What a tool hands back to the runtime after execution.

| Field | Type | Status | Description |
|-------|------|--------|-------------|
| `content` | `Vec<Content>` | [EXISTS] | Tool output (text, images, etc.) |
| `details` | `serde_json::Value` | [EXISTS] | Freeform metadata (not sent to LLM) |
| `child_loop_id` | `Option<String>` | [EXISTS] | Set by `SubAgentTool` to the child loop's ID; `None` for regular tools |

**Note**: The runtime transforms `struct ToolResult` into `Message::ToolResult` by enriching it with correlation metadata (`tool_call_id`, `tool_name`, `is_error`, `timestamp`) before it enters the LLM conversation.

---

## ToolError [EXISTS]

Error taxonomy for tool execution failures.
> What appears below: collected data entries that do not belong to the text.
/-!
# A polarised abelian variety whose endomorphism algebra is a FIELD `K`: `K` is totally real or CM, and
# accordingly `Lf(X)(ℂ) = S(X)(ℂ) ≃* ∏_{σ : K → ℂ} Sp_{2g/e}(ℂ)` («I ∣ Sp_{2g/f} … `f` copies») or
# `≃* ∏_{w : InfinitePlace K} GL_{g/e₀}(ℂ)` («IV ∣ GL_{g/f} … `f` copies»); and for any Rosati-STABLE field
# `f(K) ⊆ End⁰(X)` the Hodge group is block-diagonal in the corresponding eigenframe — NO simplicity hypothesis

Layer `Literature/Geometry/Kaehler`, namespace `Literature.Geometry.Kaehler.ComplexTorus`; lane `lit-hodgefound`
(Track 2 foundations library), Layer A4 (Lefschetz groups), prover seat `lit-hodgefound-p17` (generation 61),
self-proposed row g61-#6 — the SIMPLICITY-FREE dichotomies assembling the generation-61 engines: g61-#2
`ComplexTorusAlbertTypeILefschetzGroupSymplecticFactors` (`IsRiemannForm.nonempty_lefschetzGroupC_mulEquiv_pi_symplecticGroupC_of_isTotallyReal`,
`…exists_frame_lefschetzGroupC_eq_conj_pi_symplecticGroupC_of_isTotallyReal`, `…exists_frame_hodgeGroupC_le_conj_pi_symplecticGroupC`)
and g61-#4 `ComplexTorusAlbertTypeIVFieldLefschetzGroupLinearFactors` (`…_of_isCMField`, `…exists_frame_hodgeGroupC_le_conj_pi_siegelLevi`),
dispatched on the tree's `isTotallyReal_or_isCMField_of_rosati_stable`, `forall_rosati_algHom_eq_iff_isTotallyReal`,
`exists_rosati_eq_of_range_eq_endAlgRat` (`ComplexTorusRosatiCM`: Lange Lemma 2.6.4 ∕ 2.6.6, Deligne I Prop. 5.1, Shimura
§5.1 Lemma 2).  The simple-torus versions through the centre are g61-#5 `ComplexTorusSimpleCenterEigenframeHodgeGroupBound`.
THEOREMS ONLY (no definition, no instance, no notation, no named fact; D-0026, net debt 0).

## Sources, verbatim

* J. S. Milne, *Lefschetz classes on abelian varieties*, Duke Math. J. **96** (1999) 639–675 (held
  `paper:doi-10-1215-s0012-7094-99-09620-5`), §2 p. 648 (PDF p0010 L30–L36): «Let `A` be an abelian variety over `k`, and
  let `E` be a `ℚ`-subalgebra of `End⁰(A)` […] stable under some Rosati involution […] `E = E₁ × ⋯ × E_t`, each `E_i`
  either a totally real field `F` or a CM field `K`»; «Simple abelian variety of type I» (`E = F`: `S(A)_{k^al} ≅ ∏_σ Sp(φ_σ)`),
  «… of type IV» with `E = K` (`S_σ ≈ GL_{g/(fd)}`, `d = 1`), Remark 2.2; Summary p. 652 («I ∣ Sp_{2g/f} ∣ Yes ∣ Yes»,
  «IV ∣ GL_{g/(df)} ∣ No ∣ Yes», «`f` copies»); §4 p. 660 («`L(A) ⊃ Hg(A)`»).
* P. Deligne, *Hodge cycles on abelian varieties* (LNM 900, 1982), I Prop. 5.1 and its proof («`F` is totally real […]
  `*` is complex conjugation»), §5 («`Hg(A) ⊂ U_E(V, φ)`»).
* H. Lange, *Abelian Varieties over the Complex Numbers* (2023), §2.6.1 (commutative `End_ℚ(X)`: «totally real number
  field» or «CM field», table lines 1 and 4), Lemma 2.6.4, Lemma 2.6.6, Thm. 2.6.5, §7.2.4 Exercise (4).
* G. Shimura, *Abelian Varieties with Complex Multiplication and Modular Functions* (1998), §5.1 Lemma 2 (p. 36).
* B. Moonen, Yu. Zarhin, Math. Ann. **315** (1999), (2.2)–(2.3) («`Hg(X) ⊆ Res Sp_F(V,ψ)`», «`Hg(X) ⊆ U_F(V,ψ)`»).

## What is proved (CONCRETE torus level `X = E/Φ(ℤ^ι)` polarised by `η` with rational Gram matrix `G`)

* §1 `IsRiemannForm.isTotallyReal_or_isCMField_of_rosati_stable`, **`IsRiemannForm.isTotallyReal_or_isCMField_of_range_eq_endAlgRat`**
  (`End⁰(X) = f(K)` a field ⟹ `K` totally real or CM — polarised front-ends of `ComplexTorusRosatiCM`).
* §2 `End⁰(X) = f(K)` A FIELD — THE «GROUP» COLUMN, BOTH CASES AT ONCE:
  **`IsRiemannForm.lefschetzGroupC_mulEquiv_dichotomy_of_range_eq_endAlgRat`** (`K` totally real ∧
  `S(X)(ℂ) ≃* ∏_{σ : K → ℂ} Sp_{2n}(ℂ)`, `n · e = g`, OR `K` CM ∧ `S(X)(ℂ) ≃* ∏_{w} GL_n(ℂ)`, `n · e₀ = g`, `2e₀ = e`),
  `IsRiemannForm.lefschetzIdentityC_mulEquiv_dichotomy_of_range_eq_endAlgRat` (Lange's `Lf`, `= S` in both cases),
  **`IsRiemannForm.exists_frame_lefschetzGroupC_eq_dichotomy_of_range_eq_endAlgRat`** (the subgroup identities in a Darboux ∕
  unitary eigenframe).
* §3 A ROSATI-STABLE FIELD `f(K) ⊆ End⁰(X)` — THE HODGE BOUND, BOTH CASES:
  `IsRiemannForm.exists_frame_hodgeGroupC_le_conj_pi_symplecticGroupC_of_rosati_stable` (`K` totally real: stable ⟹ fixed),
  **`IsRiemannForm.hodgeGroupC_le_eigenframe_dichotomy_of_rosati_stable`** (`K` totally real ∧
  `Hg(X)(ℂ) ⊆ P · e⁻¹(∏_σ Sp_{2n}(ℂ)) · P⁻¹`, OR `K` CM ∧ `Hg(X)(ℂ) ⊆ P · e⁻¹(∏_w {diag(g, ᵗg⁻¹)}) · P⁻¹`).

NOT here: non-commutative Rosati-stable subalgebras `E = E₁ × ⋯ × E_t` (products of fields: blockwise, via the tree's
isogeny-factor files), types II∕III.
-/

open Module Matrix NumberField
Errors are converted to `ToolResult` with `is_error=true` so the LLM sees the failure and can self-correct.

| Variant | Display | Status |
|---------|---------|--------|
| `Failed(String)` | `"{message}"` | [EXISTS] |
| `NotFound(String)` | `"Tool not found: {name}"` | [EXISTS] |
| `InvalidArgs(String)` | `"Invalid arguments: {message}"` | [EXISTS] |
| `Cancelled` | `"Cancelled"` | [EXISTS] |

---

## ToolExecutionStrategy [EXISTS]

Controls how multiple tool calls from a single LLM response are executed. Set at agent construction time (not a per-turn LLM decision).
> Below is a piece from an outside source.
end OneHeight

end Literature.MathematicalPhysics.QuantumFieldTheory.Balaban1983to89.Beta.RemainderOriginTowerSliceGrad

end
| Variant | Status | Behavior |
|---------|--------|----------|
| `Sequential` | [EXISTS] | One at a time; checks steering between each. Use for tools with shared mutable state |
| `Parallel` (default) | [EXISTS] | All concurrent via `futures::join_all`; checks steering after all complete. Best latency for independent tools |
| `Batched { size }` | [EXISTS] | N tools in parallel per batch; checks steering between batches. Balances speed with human-in-the-loop control |

**Steering**: The human-in-the-loop interrupt mechanism. Between tool executions (or batches), the loop checks whether the human has sent a new instruction, cancellation, or correction.

---

## SubAgentTool [EXISTS]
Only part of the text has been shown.